[Saved data entries]
/-!
# BalabanUVNodes ∕ N09 at the STAGE-13 v1.7 `SepCoPH` record — the SUPPORT binder (F7a) and the cut-off invariance (M1) of the Theorem-3 member
# WEAKENED TO ALMOST-EVERYWHERE CURRENCY: dag-n09-a's on-domain engine and node00-def-K0e's §5 re-run with `ρ_j` lift-invariant `dU`-a.e. only

TRACK A (YM-PLAN §2b, node N09 of 28 = [B12] = [Balaban1987RG1] (CMP 109) Thm 3 p. 264), WIDTH SEAT `pub-ymgap-dag-n09-w3` (g0; HUMAN RULING D-0149, director-ym
№197; plan g77 W-SEAT-START-LIST §n09 item 3 «support ∕ nesting bookkeeping on gauge-stable sets inside the maximal regular sets»), FILE 2.  Key of record it serves:
K1⁷ `StabilityBAtRecordR13SepCoPH` = stmt-QuantumFields-20542 (`--supports`, count-neutral helper).  A NEW importing module (imports dag-n24-c g8's junction
`B12NodeKnitRecord13SepCoPH` only); THEOREMS ONLY, def-free, sorry-free, standard axioms.

WHY.  In the located form of N09's Theorem-3 member at the v1.7 record (dag-n24-c `B12NodeKnitRecord13SepCoPH.thm3Member_stage13SepCoPH_of_regSets`, 17H's
`h09inv ∕ h09supp`) two binders are POINTWISE statements about the (2.9) cut-off `χ^{(2.9)}` at EVERY step-`(i+1)` field: (M1) `hχinv` «`χ_j(U^{v∘blockOf}) = χ_j(U)`
for all `U`» and (F7a) `hχreg` «`χ_{i+1}(U) = 0` for all `U ∉ regSetOfRecord K i ρ_i`».  Both are consumed ONLY to make the (0.19) density `ρ_j = χ_j·e^{−GF/g_j²+A_j}`
lift-invariant as an input of the PUSH-FORWARD step ([I] p. 254: «if ρ is a gauge invariant function, then Tρ is gauge invariant also», tree:
`B12RTGaugeInvariance254.isRT_comp_gaugeAct` + `ae_eq_of_isRT`), and the push-forward identity `Setup.IsRT` reads `ρ_j` UNDER AN INTEGRAL — it depends on the
`dU`-a.e. class of `ρ_j` only.  So the engine runs verbatim when `ρ_j` is lift-invariant ALMOST EVERYWHERE, i.e. under (M1-ae) «`χ_j(U^{v∘blockOf}) = χ_j(U)` for
`dU`-a.e. `U`, each coarse `v`» and (F7a-ae) «`dU`-a.e. `U`: `U ∉ regSetOfRecord K i ρ_i ⇒ χ_{i+1}(U) = 0`»: THIS FILE re-runs node00-def-K0e's `CanonicalTransportOfRecord`
§5 (`transportOfRecord_comp_gaugeAct_ae_eq`, `gaugeAct_mem_regSetOfRecord_iff`, `TcanOfRecord_gaugeAct_of_mem_regSet`) and dag-n09-a's MODULE 5 §1–§3
(`liftInvariant_integrand_of_invOn`, `invOn_effActionHT_of_stepsOn`, `hCompT_of_stepsOn`, `thm3Member_of_indATPlug_of_stepsOn`) with the a.e. antecedent, and
re-knits dag-n24-c's §2–§3 at the record.  The POINTWISE members that remain are the ones print needs pointwise: the invariance of `A_j` ON the bookkeeping sets
(`D (i+1) ⊆ regSetOfRecord K i ρ_i`, open gauge-stable sets where K0e's canonical version is continuous — determinacy `Measure.eqOn_open_of_ae_eq`) and the
NESTING (F7b) of the averaged backgrounds `Ū^{i+1}(U_k V)` (regular points, `V ∈ domAltOfRecord θ.ν K k`).  Why the weakening is worth recording: the exceptional
sets of (M1) ∕ (F7a) at the bare-choice record — the documented junk corner of `critCfgOfRecord` off the solvable set (node00-def-K0e `critCfgOfRecord_of_not`;
dag-n09-w2's item 2) and the fibre-boundary points of the fluctuation tubes where a fibre integral of an indicator may fail to be continuous (K0e's located
analysis debt (F2)) — need only be `dU`-NULL, not empty, for N09's member.

WHAT THIS FILE PROVES (13 theorems).  §1 push-forward, generic group: `isRT_comp_gaugeAct_of_ae` (p. 254's key step for an a.e.-lift-invariant `ρ`).  §2 K0e §5
in a.e. currency at the record: `transportOfRecord_comp_gaugeAct_ae_eq_of_ae`, `gaugeAct_mem_regSetOfRecord_iff_of_ae`, `TcanOfRecord_gaugeAct_of_mem_regSet_of_ae`,
`stepOn_TβOfRecord₁₃_of_subset_regSet_of_ae`.  §3 MODULE 5 in a.e. currency: `integrand_comp_liftAct_ae_eq_of_invOn`, `invOn_effActionHT_of_stepsOn_ae`,
`hCompT_of_stepsOn_ae`, `thm3Member_of_indATPlug_of_stepsOn_ae`.  §4 at the ₁₃ record: `thm3Member_stage13SepCoPH_of_stepsOn_ae`,
`thm3Member_stage13SepCoPH_of_regSets_ae`, `thm3Member_forall_stage13SepCoPH_of_regSets_ae` (N24's `h09T` from (M1-ae), (F7a-ae), (I19), [B11] ×3, (F7b)),
`thm3Member_forall_stage13SepCoPH_of_regSets_of_measurableUk_ae` ((I19) ↦ (H-U) twin).  dag-n24-c's pointwise located form is the special case `Filter.Eventually.of_forall`.

HONEST FRAMING: count-neutral kernel bookkeeping BY NAME (Mathlib a.e. filters, `integral_congr_ae`; the tree's `isRT_transportOfRecord`, `ae_eq_of_isRT`,
`preimage_regSet_eq`, `canonVersion_comp_eqOn`, `invOn_effActionHT_succ_of_stepOn`, `hCompT_of_hOrbit_of_invOn`, `thm3Member_of_indATPlug_of_hCompT`, def-T's faces);
NO estimate of Bałaban's is proved; (M1-ae), (F7a-ae), (F7b), (I19) and [B11] Thm 1's three binders are DISPLAYED hypotheses, located in print, none asserted; whether
the exceptional sets ARE null at the record is the same open analysis as before, in a weaker currency; N09 NOT discharged; conjunct 1 (Lemma 4) untouched; K0⁷ ∕ K1⁷
NOT closed; counts unmoved (typed 28∕28 · discharged 5∕27); one finite four-torus programme at fixed `ε = L^{−K}` per run — R4 closes the conditional rung
`BalabanLadder.UV` only; NOT ℝ⁴, NOT infinite volume, NOT OS, NOT a mass gap, NOT Clay.
-/

noncomputable section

Try it
Look above for the line with "dag-n09-w2's item 2)"; retype exactly that line, every line after it up to the line with "WHAT THIS FILE", and that line too, nothing else.

Exercise output
dag-n09-w2's item 2) and the fibre-boundary points of the fluctuation tubes where a fibre integral of an indicator may fail to be continuous (K0e's located
analysis debt (F2)) — need only be `dU`-NULL, not empty, for N09's member.

WHAT THIS FILE PROVES (13 theorems).  §1 push-forward, generic group: `isRT_comp_gaugeAct_of_ae` (p. 254's key step for an a.e.-lift-invariant `ρ`).  §2 K0e §5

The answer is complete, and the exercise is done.